Task requirements ->
Print out every record below, exactly as written.

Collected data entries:
************

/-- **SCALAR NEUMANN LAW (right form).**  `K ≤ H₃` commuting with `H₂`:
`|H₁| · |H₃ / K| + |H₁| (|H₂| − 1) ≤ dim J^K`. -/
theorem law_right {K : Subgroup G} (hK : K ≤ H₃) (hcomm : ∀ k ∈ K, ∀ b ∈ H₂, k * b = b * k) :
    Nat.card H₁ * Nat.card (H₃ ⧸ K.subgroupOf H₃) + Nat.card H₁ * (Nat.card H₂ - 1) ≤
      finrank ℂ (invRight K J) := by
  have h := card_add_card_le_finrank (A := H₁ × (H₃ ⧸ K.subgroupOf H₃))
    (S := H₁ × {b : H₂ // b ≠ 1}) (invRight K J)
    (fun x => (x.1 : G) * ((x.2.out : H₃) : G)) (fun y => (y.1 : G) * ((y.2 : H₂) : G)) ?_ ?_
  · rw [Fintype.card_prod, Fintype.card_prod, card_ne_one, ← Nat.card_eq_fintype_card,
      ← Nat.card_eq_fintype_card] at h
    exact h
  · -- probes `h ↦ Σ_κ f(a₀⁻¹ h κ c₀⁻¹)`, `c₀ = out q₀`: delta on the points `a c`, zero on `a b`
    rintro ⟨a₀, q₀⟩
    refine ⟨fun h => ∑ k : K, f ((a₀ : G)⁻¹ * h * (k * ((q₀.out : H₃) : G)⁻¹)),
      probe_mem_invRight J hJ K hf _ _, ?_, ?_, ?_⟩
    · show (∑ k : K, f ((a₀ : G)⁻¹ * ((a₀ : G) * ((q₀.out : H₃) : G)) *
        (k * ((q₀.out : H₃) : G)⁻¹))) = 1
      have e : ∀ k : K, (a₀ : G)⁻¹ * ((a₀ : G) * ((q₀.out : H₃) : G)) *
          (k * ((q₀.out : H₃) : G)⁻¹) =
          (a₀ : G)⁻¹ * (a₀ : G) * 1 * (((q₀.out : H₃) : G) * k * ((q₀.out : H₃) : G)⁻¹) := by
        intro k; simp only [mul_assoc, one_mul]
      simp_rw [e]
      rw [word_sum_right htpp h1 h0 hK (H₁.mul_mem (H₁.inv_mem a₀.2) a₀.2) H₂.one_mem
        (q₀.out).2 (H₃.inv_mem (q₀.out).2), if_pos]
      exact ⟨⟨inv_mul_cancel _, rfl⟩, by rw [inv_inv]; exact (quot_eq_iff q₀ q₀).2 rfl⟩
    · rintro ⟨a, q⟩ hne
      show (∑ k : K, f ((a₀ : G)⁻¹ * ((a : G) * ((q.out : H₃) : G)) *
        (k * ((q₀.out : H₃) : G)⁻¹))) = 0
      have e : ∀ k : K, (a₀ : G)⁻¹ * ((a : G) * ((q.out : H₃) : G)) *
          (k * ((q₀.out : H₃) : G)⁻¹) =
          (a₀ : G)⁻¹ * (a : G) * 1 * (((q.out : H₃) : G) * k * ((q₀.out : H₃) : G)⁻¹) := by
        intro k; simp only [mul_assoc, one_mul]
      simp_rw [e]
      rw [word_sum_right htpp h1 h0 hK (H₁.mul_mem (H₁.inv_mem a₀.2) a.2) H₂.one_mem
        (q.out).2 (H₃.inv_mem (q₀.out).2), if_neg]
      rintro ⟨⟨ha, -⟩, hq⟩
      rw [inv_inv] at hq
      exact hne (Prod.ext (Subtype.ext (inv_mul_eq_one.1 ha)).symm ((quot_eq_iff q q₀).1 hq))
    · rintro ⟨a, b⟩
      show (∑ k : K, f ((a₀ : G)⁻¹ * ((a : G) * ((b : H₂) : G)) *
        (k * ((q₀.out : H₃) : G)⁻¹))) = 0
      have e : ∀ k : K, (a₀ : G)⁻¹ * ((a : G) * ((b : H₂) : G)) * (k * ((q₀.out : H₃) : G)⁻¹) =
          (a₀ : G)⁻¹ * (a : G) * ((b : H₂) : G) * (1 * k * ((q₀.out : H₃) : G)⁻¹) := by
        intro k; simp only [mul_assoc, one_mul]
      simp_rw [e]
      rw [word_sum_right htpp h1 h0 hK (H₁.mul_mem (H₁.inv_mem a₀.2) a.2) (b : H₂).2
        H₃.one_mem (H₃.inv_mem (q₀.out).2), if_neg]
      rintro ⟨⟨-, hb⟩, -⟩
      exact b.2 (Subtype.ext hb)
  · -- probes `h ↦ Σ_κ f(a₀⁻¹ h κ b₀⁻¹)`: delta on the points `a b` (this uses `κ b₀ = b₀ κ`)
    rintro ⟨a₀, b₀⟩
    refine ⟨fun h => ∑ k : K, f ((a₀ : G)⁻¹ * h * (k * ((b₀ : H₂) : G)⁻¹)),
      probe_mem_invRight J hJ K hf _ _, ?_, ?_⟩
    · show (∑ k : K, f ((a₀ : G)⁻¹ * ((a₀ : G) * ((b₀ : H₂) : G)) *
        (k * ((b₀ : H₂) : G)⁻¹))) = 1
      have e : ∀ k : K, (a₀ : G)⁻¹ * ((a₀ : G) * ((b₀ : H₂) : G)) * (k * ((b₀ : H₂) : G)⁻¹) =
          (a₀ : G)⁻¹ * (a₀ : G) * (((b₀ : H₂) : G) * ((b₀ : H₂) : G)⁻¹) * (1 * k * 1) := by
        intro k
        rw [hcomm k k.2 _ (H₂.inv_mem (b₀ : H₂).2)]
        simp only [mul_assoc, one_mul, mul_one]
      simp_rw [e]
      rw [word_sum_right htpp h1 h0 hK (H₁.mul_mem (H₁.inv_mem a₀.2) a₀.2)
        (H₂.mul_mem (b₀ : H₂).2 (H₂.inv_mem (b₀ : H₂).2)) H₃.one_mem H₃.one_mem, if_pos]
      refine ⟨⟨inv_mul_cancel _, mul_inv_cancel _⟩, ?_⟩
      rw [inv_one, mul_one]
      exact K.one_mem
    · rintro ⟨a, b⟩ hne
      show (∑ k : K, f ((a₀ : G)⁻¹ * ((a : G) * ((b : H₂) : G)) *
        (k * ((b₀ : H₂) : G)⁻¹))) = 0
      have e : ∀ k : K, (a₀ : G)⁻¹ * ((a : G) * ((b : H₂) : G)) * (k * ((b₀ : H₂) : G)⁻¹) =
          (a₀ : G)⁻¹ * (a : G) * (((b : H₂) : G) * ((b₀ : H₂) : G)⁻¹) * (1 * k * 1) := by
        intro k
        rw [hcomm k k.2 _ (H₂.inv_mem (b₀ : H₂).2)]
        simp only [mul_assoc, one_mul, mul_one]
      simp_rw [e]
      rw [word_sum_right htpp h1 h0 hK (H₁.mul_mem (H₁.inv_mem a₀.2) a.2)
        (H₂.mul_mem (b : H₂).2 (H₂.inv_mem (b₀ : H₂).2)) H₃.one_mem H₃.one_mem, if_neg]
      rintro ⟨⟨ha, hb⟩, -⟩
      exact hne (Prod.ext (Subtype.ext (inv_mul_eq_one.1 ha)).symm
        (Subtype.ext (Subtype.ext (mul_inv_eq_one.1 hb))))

************

Task result ->
/-- **SCALAR NEUMANN LAW (right form).**  `K ≤ H₃` commuting with `H₂`:
`|H₁| · |H₃ / K| + |H₁| (|H₂| − 1) ≤ dim J^K`. -/
theorem law_right {K : Subgroup G} (hK : K ≤ H₃) (hcomm : ∀ k ∈ K, ∀ b ∈ H₂, k * b = b * k) :
    Nat.card H₁ * Nat.card (H₃ ⧸ K.subgroupOf H₃) + Nat.card H₁ * (Nat.card H₂ - 1) ≤
      finrank ℂ (invRight K J) := by
  have h := card_add_card_le_finrank (A := H₁ × (H₃ ⧸ K.subgroupOf H₃))
    (S := H₁ × {b : H₂ // b ≠ 1}) (invRight K J)
    (fun x => (x.1 : G) * ((x.2.out : H₃) : G)) (fun y => (y.1 : G) * ((y.2 : H₂) : G)) ?_ ?_
  · rw [Fintype.card_prod, Fintype.card_prod, card_ne_one, ← Nat.card_eq_fintype_card,
      ← Nat.card_eq_fintype_card] at h
    exact h
  · -- probes `h ↦ Σ_κ f(a₀⁻¹ h κ c₀⁻¹)`, `c₀ = out q₀`: delta on the points `a c`, zero on `a b`
    rintro ⟨a₀, q₀⟩
    refine ⟨fun h => ∑ k : K, f ((a₀ : G)⁻¹ * h * (k * ((q₀.out : H₃) : G)⁻¹)),
      probe_mem_invRight J hJ K hf _ _, ?_, ?_, ?_⟩
    · show (∑ k : K, f ((a₀ : G)⁻¹ * ((a₀ : G) * ((q₀.out : H₃) : G)) *
        (k * ((q₀.out : H₃) : G)⁻¹))) = 1
      have e : ∀ k : K, (a₀ : G)⁻¹ * ((a₀ : G) * ((q₀.out : H₃) : G)) *
          (k * ((q₀.out : H₃) : G)⁻¹) =
          (a₀ : G)⁻¹ * (a₀ : G) * 1 * (((q₀.out : H₃) : G) * k * ((q₀.out : H₃) : G)⁻¹) := by
        intro k; simp only [mul_assoc, one_mul]
      simp_rw [e]
      rw [word_sum_right htpp h1 h0 hK (H₁.mul_mem (H₁.inv_mem a₀.2) a₀.2) H₂.one_mem
        (q₀.out).2 (H₃.inv_mem (q₀.out).2), if_pos]
      exact ⟨⟨inv_mul_cancel _, rfl⟩, by rw [inv_inv]; exact (quot_eq_iff q₀ q₀).2 rfl⟩
    · rintro ⟨a, q⟩ hne
      show (∑ k : K, f ((a₀ : G)⁻¹ * ((a : G) * ((q.out : H₃) : G)) *
        (k * ((q₀.out : H₃) : G)⁻¹))) = 0
      have e : ∀ k : K, (a₀ : G)⁻¹ * ((a : G) * ((q.out : H₃) : G)) *
          (k * ((q₀.out : H₃) : G)⁻¹) =
          (a₀ : G)⁻¹ * (a : G) * 1 * (((q.out : H₃) : G) * k * ((q₀.out : H₃) : G)⁻¹) := by
        intro k; simp only [mul_assoc, one_mul]
      simp_rw [e]
      rw [word_sum_right htpp h1 h0 hK (H₁.mul_mem (H₁.inv_mem a₀.2) a.2) H₂.one_mem
        (q.out).2 (H₃.inv_mem (q₀.out).2), if_neg]
      rintro ⟨⟨ha, -⟩, hq⟩
      rw [inv_inv] at hq
      exact hne (Prod.ext (Subtype.ext (inv_mul_eq_one.1 ha)).symm ((quot_eq_iff q q₀).1 hq))
    · rintro ⟨a, b⟩
      show (∑ k : K, f ((a₀ : G)⁻¹ * ((a : G) * ((b : H₂) : G)) *
        (k * ((q₀.out : H₃) : G)⁻¹))) = 0
      have e : ∀ k : K, (a₀ : G)⁻¹ * ((a : G) * ((b : H₂) : G)) * (k * ((q₀.out : H₃) : G)⁻¹) =
          (a₀ : G)⁻¹ * (a : G) * ((b : H₂) : G) * (1 * k * ((q₀.out : H₃) : G)⁻¹) := by
        intro k; simp only [mul_assoc, one_mul]
      simp_rw [e]
      rw [word_sum_right htpp h1 h0 hK (H₁.mul_mem (H₁.inv_mem a₀.2) a.2) (b : H₂).2
        H₃.one_mem (H₃.inv_mem (q₀.out).2), if_neg]
      rintro ⟨⟨-, hb⟩, -⟩
      exact b.2 (Subtype.ext hb)
  · -- probes `h ↦ Σ_κ f(a₀⁻¹ h κ b₀⁻¹)`: delta on the points `a b` (this uses `κ b₀ = b₀ κ`)
    rintro ⟨a₀, b₀⟩
    refine ⟨fun h => ∑ k : K, f ((a₀ : G)⁻¹ * h * (k * ((b₀ : H₂) : G)⁻¹)),
      probe_mem_invRight J hJ K hf _ _, ?_, ?_⟩
    · show (∑ k : K, f ((a₀ : G)⁻¹ * ((a₀ : G) * ((b₀ : H₂) : G)) *
        (k * ((b₀ : H₂) : G)⁻¹))) = 1
      have e : ∀ k : K, (a₀ : G)⁻¹ * ((a₀ : G) * ((b₀ : H₂) : G)) * (k * ((b₀ : H₂) : G)⁻¹) =
          (a₀ : G)⁻¹ * (a₀ : G) * (((b₀ : H₂) : G) * ((b₀ : H₂) : G)⁻¹) * (1 * k * 1) := by
        intro k
        rw [hcomm k k.2 _ (H₂.inv_mem (b₀ : H₂).2)]
        simp only [mul_assoc, one_mul, mul_one]
      simp_rw [e]
      rw [word_sum_right htpp h1 h0 hK (H₁.mul_mem (H₁.inv_mem a₀.2) a₀.2)
        (H₂.mul_mem (b₀ : H₂).2 (H₂.inv_mem (b₀ : H₂).2)) H₃.one_mem H₃.one_mem, if_pos]
      refine ⟨⟨inv_mul_cancel _, mul_inv_cancel _⟩, ?_⟩
      rw [inv_one, mul_one]
      exact K.one_mem
    · rintro ⟨a, b⟩ hne
      show (∑ k : K, f ((a₀ : G)⁻¹ * ((a : G) * ((b : H₂) : G)) *
        (k * ((b₀ : H₂) : G)⁻¹))) = 0
      have e : ∀ k : K, (a₀ : G)⁻¹ * ((a : G) * ((b : H₂) : G)) * (k * ((b₀ : H₂) : G)⁻¹) =
          (a₀ : G)⁻¹ * (a : G) * (((b : H₂) : G) * ((b₀ : H₂) : G)⁻¹) * (1 * k * 1) := by
        intro k
        rw [hcomm k k.2 _ (H₂.inv_mem (b₀ : H₂).2)]
        simp only [mul_assoc, one_mul, mul_one]
      simp_rw [e]
      rw [word_sum_right htpp h1 h0 hK (H₁.mul_mem (H₁.inv_mem a₀.2) a.2)
        (H₂.mul_mem (b : H₂).2 (H₂.inv_mem (b₀ : H₂).2)) H₃.one_mem H₃.one_mem, if_neg]
      rintro ⟨⟨ha, hb⟩, -⟩
      exact hne (Prod.ext (Subtype.ext (inv_mul_eq_one.1 ha)).symm
        (Subtype.ext (Subtype.ext (mul_inv_eq_one.1 hb))))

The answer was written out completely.